import Summits.Ventures.PercRepro.S2SquareMultiplicity

/-!
# PercRepro — S2: THE SQUARE MULTIPLICITY SHARPENED — `ν + 3·C(ν, 2)` spanning subsets under `lines ≤ 3 points`
(p7, gen 2; sub-claim S2)

`S2SquareMultiplicity` counts, for a rank-`q` set `B` with `m = q + ν` elements, `ν` spanning `(q+1)`-subsets `I ∪ {x}`
and, for each pair `{x, y}` of elements outside a basis `I`, at least `2` sets `(I ∖ {z}) ∪ {x, y}` (`z ∈ I` on a
fundamental circuit of `x` or `y`). When every rank-`2` set has `≤ 3` points there are at least `3` such `z` per pair:
if `I ∩ (C(x) ∪ C(y))` had only two elements `a, b`, then `C(x) = {x, a, b}` and `C(y) = {y, a, b}`, and `{a, b, x, y}`
would be a `4`-point line. Hence `#spanF ≥ ν + 3·C(ν, 2) = ν(3ν − 1)/2` (`card_spanF_ge_three`), and the fibre weights
of the giant-flat count become `2/((j + 1)(3j + 2))` (`S2SquareGiantCount3`). Axioms: standard.
-/

open scoped Matroid

namespace PercRepro

namespace S2

open Set Finset

variable {α : Type} {M : Matroid α}

open scoped Classical in
/-- **Three exchange points per pair** (lines `≤ 3` points): for `x ≠ y` outside an independent set `I` with
`x, y ∈ cl(I)`, the elements of `I` on `C(x) ∪ C(y)` number at least `3`. -/
theorem three_le_card_filter_pair [M.Finite] (hcirc : ∀ C, M.IsCircuit C → 3 ≤ C.encard)
    (hC1 : ∀ L ⊆ M.E, M.eRk L = 2 → L.ncard ≤ 3)
    {I : Finset α} (hI : M.Indep (I : Set α)) (hIE : (I : Set α) ⊆ M.E)
    {x y : α} (hxcl : x ∈ M.closure (I : Set α)) (hxI : x ∉ I) (hycl : y ∈ M.closure (I : Set α)) (hyI : y ∉ I)
    (hxy : x ≠ y) (hxE : x ∈ M.E) (hyE : y ∈ M.E) :
    3 ≤ (I.filter (fun z => z ∈ M.fundCircuit x (I : Set α) ∨ z ∈ M.fundCircuit y (I : Set α))).card := by
  classical
  set Fx := I.filter (fun z => z ∈ M.fundCircuit x (I : Set α)) with hFx
  set Fy := I.filter (fun z => z ∈ M.fundCircuit y (I : Set α)) with hFy
  have hx2 : 2 ≤ Fx.card := two_le_card_filter_fundCircuit hcirc hI hxcl hxI
  have hy2 : 2 ≤ Fy.card := two_le_card_filter_fundCircuit hcirc hI hycl hyI
  have hunion : I.filter (fun z => z ∈ M.fundCircuit x (I : Set α) ∨ z ∈ M.fundCircuit y (I : Set α)) = Fx ∪ Fy := by
    rw [hFx, hFy, Finset.filter_or]
  rw [hunion]
  by_contra hlt
  push Not at hlt
  -- then `Fx = Fy`, both of two elements
  have hsub : Fx ⊆ Fx ∪ Fy := Finset.subset_union_left
  have hsub' : Fy ⊆ Fx ∪ Fy := Finset.subset_union_right
  have hcu : (Fx ∪ Fy).card ≤ 2 := by omega
  have hc1 := Finset.card_le_card hsub
  have hc2 := Finset.card_le_card hsub'
  have hFxeq : Fx = Fx ∪ Fy := Finset.eq_of_subset_of_card_le hsub (by omega)
  have hFyeq : Fy = Fx ∪ Fy := Finset.eq_of_subset_of_card_le hsub' (by omega)
  have hFxy : Fx = Fy := hFxeq.trans hFyeq.symm
  have hFx2 : Fx.card = 2 := by omega
  -- `C(x) = {x} ∪ Fx`, `C(y) = {y} ∪ Fy`
  have hCx : M.IsCircuit (M.fundCircuit x (I : Set α)) := hI.fundCircuit_isCircuit hxcl (by simpa using hxI)
  have hCy : M.IsCircuit (M.fundCircuit y (I : Set α)) := hI.fundCircuit_isCircuit hycl (by simpa using hyI)
  have hCxsub : M.fundCircuit x (I : Set α) ⊆ insert x (I : Set α) := M.fundCircuit_subset_insert x _
  have hCysub : M.fundCircuit y (I : Set α) ⊆ insert y (I : Set α) := M.fundCircuit_subset_insert y _
  have hCxeq : M.fundCircuit x (I : Set α) = insert x (Fx : Set α) := by
    ext z
    constructor
    · intro hz
      rcases hCxsub hz with h | h
      · exact Or.inl h
      · exact Or.inr (by rw [Finset.mem_coe, hFx, Finset.mem_filter]; exact ⟨by exact_mod_cast h, hz⟩)
    · rintro (h | h)
      · rw [h]; exact M.mem_fundCircuit x _
      · rw [Finset.mem_coe, hFx, Finset.mem_filter] at h; exact h.2
  have hCyeq : M.fundCircuit y (I : Set α) = insert y (Fy : Set α) := by
    ext z
    constructor
    · intro hz
      rcases hCysub hz with h | h
      · exact Or.inl h
      · exact Or.inr (by rw [Finset.mem_coe, hFy, Finset.mem_filter]; exact ⟨by exact_mod_cast h, hz⟩)
    · rintro (h | h)
      · rw [h]; exact M.mem_fundCircuit y _
      · rw [Finset.mem_coe, hFy, Finset.mem_filter] at h; exact h.2
  -- `x, y ∈ cl(Fx)`: a circuit lies in the closure of its other elements
  have hxFx : x ∈ M.closure (Fx : Set α) := by
    have h := hCx.mem_closure_sdiff_singleton_of_mem (M.mem_fundCircuit x _)
    rw [hCxeq, Set.insert_sdiff_of_mem _ (Set.mem_singleton x), Set.sdiff_singleton_eq_self (by
      intro hx; rw [Finset.mem_coe, hFx, Finset.mem_filter] at hx; exact hxI hx.1)] at h
    exact h
  have hyFx : y ∈ M.closure (Fx : Set α) := by
    have h := hCy.mem_closure_sdiff_singleton_of_mem (M.mem_fundCircuit y _)
    rw [hCyeq, Set.insert_sdiff_of_mem _ (Set.mem_singleton y), Set.sdiff_singleton_eq_self (by
      intro hy; rw [Finset.mem_coe, hFy, Finset.mem_filter] at hy; exact hyI hy.1), ← hFxy] at h
    exact h
  -- the four points `x, y, Fx` lie in a rank-`2` set
  have hFxI : (Fx : Set α) ⊆ (I : Set α) := by
    intro z hz; rw [Finset.mem_coe, hFx, Finset.mem_filter] at hz; exact_mod_cast hz.1
  have hFxE : (Fx : Set α) ⊆ M.E := hFxI.trans hIE
  have hFxind : M.Indep (Fx : Set α) := hI.subset hFxI
  have hFxrk : M.eRk (Fx : Set α) = 2 := by
    rw [hFxind.eRk_eq_encard, Set.encard_coe_eq_coe_finsetCard, hFx2]; rfl
  set L : Set α := insert x (insert y (Fx : Set α)) with hL
  have hLE : L ⊆ M.E := by
    intro z hz
    rcases hz with h | h | h
    · rw [h]; exact hxE
    · rw [h]; exact hyE
    · exact hFxE h
  have hLcl : L ⊆ M.closure (Fx : Set α) := by
    intro z hz
    rcases hz with h | h | h
    · rw [h]; exact hxFx
    · rw [h]; exact hyFx
    · exact M.subset_closure _ hFxE h
  have hLrk : M.eRk L = 2 := by
    apply le_antisymm
    · calc M.eRk L ≤ M.eRk (M.closure (Fx : Set α)) := M.eRk_mono hLcl
        _ = 2 := by rw [M.eRk_closure_eq, hFxrk]
    · rw [← hFxrk]
      exact M.eRk_mono (fun z hz => Or.inr (Or.inr hz))
  have hL3 := hC1 L hLE hLrk
  have hxFx' : x ∉ (Fx : Set α) := fun h => hxI (hFxI h)
  have hyFx' : y ∉ (Fx : Set α) := fun h => hyI (hFxI h)
  have hxins : x ∉ insert y (Fx : Set α) := by
    intro h; rcases h with h | h
    · exact hxy h
    · exact hxFx' h
  have hLcard : L.ncard = 4 := by
    rw [hL, Set.ncard_insert_of_notMem hxins (Set.toFinite _), Set.ncard_insert_of_notMem hyFx' (Finset.finite_toSet _),
      Set.ncard_coe_finset, hFx2]
  omega

/-- **THE SQUARE, SHARPENED**: a rank-`q` set `B` of `m = q + ν` elements (every circuit of `≥ 3` elements, every
rank-`2` set of `≤ 3` points) has at least `ν + 3·C(ν, 2)` spanning `(q+1)`-subsets. -/
theorem card_spanF_ge_three [M.Finite] (q : ℕ) (hq : 1 ≤ q) (hcirc : ∀ C, M.IsCircuit C → 3 ≤ C.encard)
    (hC1 : ∀ L ⊆ M.E, M.eRk L = 2 → L.ncard ≤ 3)
    {B : Finset α} (hBE : (B : Set α) ⊆ M.E) (hBq : M.eRk (B : Set α) = (q : ℕ∞)) :
    (B.card - q) + 3 * (B.card - q).choose 2 ≤ (spanF M q B).card := by
  classical
  obtain ⟨I₀, hI₀⟩ := M.exists_isBasis (B : Set α) hBE
  have hI₀fin : I₀.Finite := B.finite_toSet.subset hI₀.subset
  set I : Finset α := hI₀fin.toFinset with hIdef
  have hIcoe : (I : Set α) = I₀ := Set.Finite.coe_toFinset _
  have hIB : I ⊆ B := by
    intro x hx
    rw [hIdef, Set.Finite.mem_toFinset] at hx
    exact_mod_cast hI₀.subset hx
  have hIcard : I.card = q := by
    have h := hI₀.encard_eq_eRk
    rw [hBq, ← hI₀fin.cast_ncard_eq] at h
    have h' : I₀.ncard = q := by exact_mod_cast h
    rw [hIdef, ← Set.ncard_eq_toFinset_card _ hI₀fin]; exact h'
  have hIind : M.Indep (I : Set α) := by rw [hIcoe]; exact hI₀.indep
  have hBcl : (B : Set α) ⊆ M.closure (I : Set α) := by rw [hIcoe]; exact hI₀.subset_closure
  set X : Finset α := B \ I with hXdef
  have hXcard : X.card = B.card - q := by
    rw [hXdef, Finset.card_sdiff, Finset.inter_eq_left.2 hIB, hIcard]
  have hXI : ∀ x ∈ X, x ∉ I := fun x hx => (Finset.mem_sdiff.1 hx).2
  have hXB : ∀ x ∈ X, x ∈ B := fun x hx => (Finset.mem_sdiff.1 hx).1
  have hXcl : ∀ x ∈ X, x ∈ M.closure (I : Set α) := fun x hx => hBcl (by exact_mod_cast hXB x hx)
  -- FAMILY 1: `I ∪ {x}`, `x ∈ X`
  set F₁ : Finset (Set α) := X.image (fun x => ((insert x I : Finset α) : Set α)) with hF₁
  have hF₁card : F₁.card = X.card := by
    rw [hF₁]
    apply Finset.card_image_of_injOn
    intro x hx y hy hxy
    have hxy'' : (insert x I : Finset α) = insert y I := by
      simp only at hxy
      exact Finset.coe_inj.1 hxy
    have hx' : x ∈ (insert y I : Finset α) := hxy'' ▸ Finset.mem_insert_self x I
    rcases Finset.mem_insert.1 hx' with h | h
    · exact h
    · exact absurd h (hXI x hx)
  have hF₁sub : F₁ ⊆ spanF M q B := by
    intro D hD
    rw [hF₁, Finset.mem_image] at hD
    obtain ⟨x, hx, rfl⟩ := hD
    rw [mem_spanF]
    have hsubB : insert x I ⊆ B := Finset.insert_subset (hXB x hx) hIB
    have hcl : (B : Set α) ⊆ M.closure ((insert x I : Finset α) : Set α) := by
      refine hBcl.trans (M.closure_subset_closure ?_)
      rw [Finset.coe_insert]; exact Set.subset_insert x _
    refine ⟨insert x I, hsubB, ?_, ?_, hcl, rfl⟩
    · rw [Finset.card_insert_of_notMem (hXI x hx), hIcard]
    · exact eRk_eq_of_subset_of_subset_closure (by exact_mod_cast hsubB) hBq hcl
  -- FAMILY 2: `(I ∖ {z}) ∪ P`, `P` a pair of `X`, `z ∈ I` on the fundamental circuit of an element of `P`
  set S : Finset (Σ _ : Finset α, α) :=
    (X.powersetCard 2).sigma (fun P => I.filter (fun z => ∃ x ∈ P, z ∈ M.fundCircuit x (I : Set α))) with hS
  set g : (Σ _ : Finset α, α) → Set α := fun s => ((s.1 ∪ I.erase s.2 : Finset α) : Set α) with hg
  set F₂ : Finset (Set α) := S.image g with hF₂
  have hSdata : ∀ s ∈ S, s.1 ⊆ X ∧ s.1.card = 2 ∧ s.2 ∈ I ∧
      ∃ x ∈ s.1, s.2 ∈ M.fundCircuit x (I : Set α) := by
    intro s hs
    rw [hS, Finset.mem_sigma, Finset.mem_powersetCard, Finset.mem_filter] at hs
    exact ⟨hs.1.1, hs.1.2, hs.2.1, hs.2.2⟩
  -- `P ∪ I.erase z` determines `P = D ∖ I` and `z` = the element of `I` outside `D`
  have hsdiff : ∀ (P : Finset α) (z : α), P ⊆ X → (P ∪ I.erase z) \ I = P := by
    intro P z hPX
    ext a
    simp only [Finset.mem_sdiff, Finset.mem_union, Finset.mem_erase]
    constructor
    · rintro ⟨h1 | h1, h2⟩
      · exact h1
      · exact absurd h1.2 h2
    · intro ha
      exact ⟨Or.inl ha, hXI a (hPX ha)⟩
  have hinter : ∀ (P : Finset α) (z : α), P ⊆ X → (P ∪ I.erase z) ∩ I = I.erase z := by
    intro P z hPX
    ext a
    simp only [Finset.mem_inter, Finset.mem_union, Finset.mem_erase]
    constructor
    · rintro ⟨h1 | h1, h2⟩
      · exact absurd h2 (hXI a (hPX h1))
      · exact h1
    · intro ha
      exact ⟨Or.inr ha, ha.2⟩
  have hF₂card : F₂.card = S.card := by
    rw [hF₂]
    apply Finset.card_image_of_injOn
    intro s hs s' hs' h
    obtain ⟨hP, -, hz, -⟩ := hSdata s (by exact_mod_cast hs)
    obtain ⟨hP', -, hz', -⟩ := hSdata s' (by exact_mod_cast hs')
    have h' : (s.1 ∪ I.erase s.2 : Finset α) = s'.1 ∪ I.erase s'.2 := by
      have := h
      simp only [hg] at this
      exact_mod_cast this
    have hP1 : s.1 = s'.1 := by
      rw [← hsdiff s.1 s.2 hP, h', hsdiff s'.1 s'.2 hP']
    have hE : I.erase s.2 = I.erase s'.2 := by
      rw [← hinter s.1 s.2 hP, h', hinter s'.1 s'.2 hP']
    have hz1 : s.2 = s'.2 := by
      by_contra hne
      have hmem : s.2 ∈ I.erase s'.2 := Finset.mem_erase.2 ⟨hne, hz⟩
      rw [← hE] at hmem
      exact Finset.notMem_erase s.2 I hmem
    exact Sigma.ext hP1 (heq_of_eq hz1)
  have hF₂sub : F₂ ⊆ spanF M q B := by
    intro D hD
    rw [hF₂, Finset.mem_image] at hD
    obtain ⟨s, hs, rfl⟩ := hD
    obtain ⟨hP, hP2, hz, x, hxP, hzC⟩ := hSdata s (by exact_mod_cast hs)
    have hxX : x ∈ X := hP hxP
    have hxI : x ∉ I := hXI x hxX
    have hxcl : x ∈ M.closure (I : Set α) := hXcl x hxX
    -- `z ∈ cl((I ∪ {x}) ∖ {z})`, so the closure of `(I ∪ {x}) ∖ {z}` is that of `I ∪ {x}`
    have hC : M.IsCircuit (M.fundCircuit x (I : Set α)) :=
      hIind.fundCircuit_isCircuit hxcl (by simpa using hxI)
    have hCsub : M.fundCircuit x (I : Set α) ⊆ insert x (I : Set α) := M.fundCircuit_subset_insert x _
    have hzcl : s.2 ∈ M.closure ((insert x (I : Set α)) \ {s.2}) :=
      M.closure_subset_closure (Set.sdiff_subset_sdiff_left hCsub) (hC.mem_closure_sdiff_singleton_of_mem hzC)
    have hcleq : M.closure ((insert x (I : Set α)) \ {s.2}) = M.closure (insert x (I : Set α)) :=
      M.closure_sdiff_singleton_eq_closure hzcl
    have hsubD : (insert x (I : Set α)) \ {s.2} ⊆ ((s.1 ∪ I.erase s.2 : Finset α) : Set α) := by
      intro a ha
      rw [Finset.coe_union, Finset.coe_erase]
      rcases ha.1 with h | h
      · exact Or.inl (by rw [h]; exact_mod_cast hxP)
      · exact Or.inr ⟨h, ha.2⟩
    have hcl : (B : Set α) ⊆ M.closure ((s.1 ∪ I.erase s.2 : Finset α) : Set α) := by
      calc (B : Set α) ⊆ M.closure (I : Set α) := hBcl
        _ ⊆ M.closure (insert x (I : Set α)) := M.closure_subset_closure (Set.subset_insert x _)
        _ = M.closure ((insert x (I : Set α)) \ {s.2}) := hcleq.symm
        _ ⊆ M.closure ((s.1 ∪ I.erase s.2 : Finset α) : Set α) := M.closure_subset_closure hsubD
    have hsubB : s.1 ∪ I.erase s.2 ⊆ B :=
      Finset.union_subset (hP.trans (Finset.sdiff_subset)) ((Finset.erase_subset _ _).trans hIB)
    rw [mem_spanF]
    refine ⟨s.1 ∪ I.erase s.2, hsubB, ?_, ?_, hcl, rfl⟩
    · have hdisj : Disjoint s.1 (I.erase s.2) := by
        rw [Finset.disjoint_left]
        intro a ha ha'
        exact hXI a (hP ha) (Finset.mem_erase.1 ha').2
      rw [Finset.card_union_of_disjoint hdisj, hP2, Finset.card_erase_of_mem hz, hIcard]
      omega
    · exact eRk_eq_of_subset_of_subset_closure (by exact_mod_cast hsubB) hBq hcl
  -- the two families are disjoint: family 1 contains `I`, family 2 misses `z ∈ I`
  have hdisj : Disjoint F₁ F₂ := by
    rw [Finset.disjoint_left]
    intro D hD1 hD2
    rw [hF₁, Finset.mem_image] at hD1
    rw [hF₂, Finset.mem_image] at hD2
    obtain ⟨x, hx, rfl⟩ := hD1
    obtain ⟨s, hs, hsD⟩ := hD2
    obtain ⟨hP, -, hz, -⟩ := hSdata s (by exact_mod_cast hs)
    have h' : (s.1 ∪ I.erase s.2 : Finset α) = insert x I := by
      have := hsD
      simp only [hg] at this
      exact_mod_cast this
    have hzmem : s.2 ∈ s.1 ∪ I.erase s.2 := by
      rw [h']; exact Finset.mem_insert_of_mem hz
    rcases Finset.mem_union.1 hzmem with h | h
    · exact hXI _ (hP h) hz
    · exact Finset.notMem_erase s.2 I h
  -- counting: `#S ≥ 3·C(ν, 2)`
  have hIE : (I : Set α) ⊆ M.E := by rw [hIcoe]; exact hI₀.subset.trans hBE
  have hScard : 3 * (X.powersetCard 2).card ≤ S.card := by
    rw [hS, Finset.card_sigma]
    have : ∀ P ∈ X.powersetCard 2,
        3 ≤ (I.filter (fun z => ∃ x ∈ P, z ∈ M.fundCircuit x (I : Set α))).card := by
      intro P hP
      rw [Finset.mem_powersetCard] at hP
      obtain ⟨x, y, hxy, rfl⟩ := Finset.card_eq_two.1 hP.2
      have hxX : x ∈ X := hP.1 (Finset.mem_insert_self x {y})
      have hyX : y ∈ X := hP.1 (Finset.mem_insert_of_mem (Finset.mem_singleton_self y))
      have h3 := three_le_card_filter_pair hcirc hC1 hIind hIE (hXcl x hxX) (hXI x hxX) (hXcl y hyX) (hXI y hyX)
        hxy (hBE (by exact_mod_cast hXB x hxX)) (hBE (by exact_mod_cast hXB y hyX))
      refine h3.trans (Finset.card_le_card ?_)
      intro z hz
      rw [Finset.mem_filter] at hz ⊢
      refine ⟨hz.1, ?_⟩
      rcases hz.2 with h | h
      · exact ⟨x, Finset.mem_insert_self x {y}, h⟩
      · exact ⟨y, Finset.mem_insert_of_mem (Finset.mem_singleton_self y), h⟩
    calc 3 * (X.powersetCard 2).card = ∑ _P ∈ X.powersetCard 2, 3 := by
          simp [mul_comm]
      _ ≤ _ := Finset.sum_le_sum this
  have hpow : (X.powersetCard 2).card = X.card.choose 2 := Finset.card_powersetCard 2 X
  -- assemble
  have hunion : (F₁ ∪ F₂).card ≤ (spanF M q B).card :=
    Finset.card_le_card (Finset.union_subset hF₁sub hF₂sub)
  rw [Finset.card_union_of_disjoint hdisj, hF₁card, hF₂card] at hunion
  rw [← hXcard]
  omega

end S2

end PercRepro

== == ==

→ **About this task**
Write out exactly the lines above between the line with "exact hXI a" and the line with "have hzmem : s.2", inclusive, and nothing beyond them.

→ **Answer for the task**
        exact hXI a (hP ha) (Finset.mem_erase.1 ha').2
      rw [Finset.card_union_of_disjoint hdisj, hP2, Finset.card_erase_of_mem hz, hIcard]
      omega
    · exact eRk_eq_of_subset_of_subset_closure (by exact_mod_cast hsubB) hBq hcl
  -- the two families are disjoint: family 1 contains `I`, family 2 misses `z ∈ I`
  have hdisj : Disjoint F₁ F₂ := by
    rw [Finset.disjoint_left]
    intro D hD1 hD2
    rw [hF₁, Finset.mem_image] at hD1
    rw [hF₂, Finset.mem_image] at hD2
    obtain ⟨x, hx, rfl⟩ := hD1
    obtain ⟨s, hs, hsD⟩ := hD2
    obtain ⟨hP, -, hz, -⟩ := hSdata s (by exact_mod_cast hs)
    have h' : (s.1 ∪ I.erase s.2 : Finset α) = insert x I := by
      have := hsD
      simp only [hg] at this
      exact_mod_cast this
    have hzmem : s.2 ∈ s.1 ∪ I.erase s.2 := by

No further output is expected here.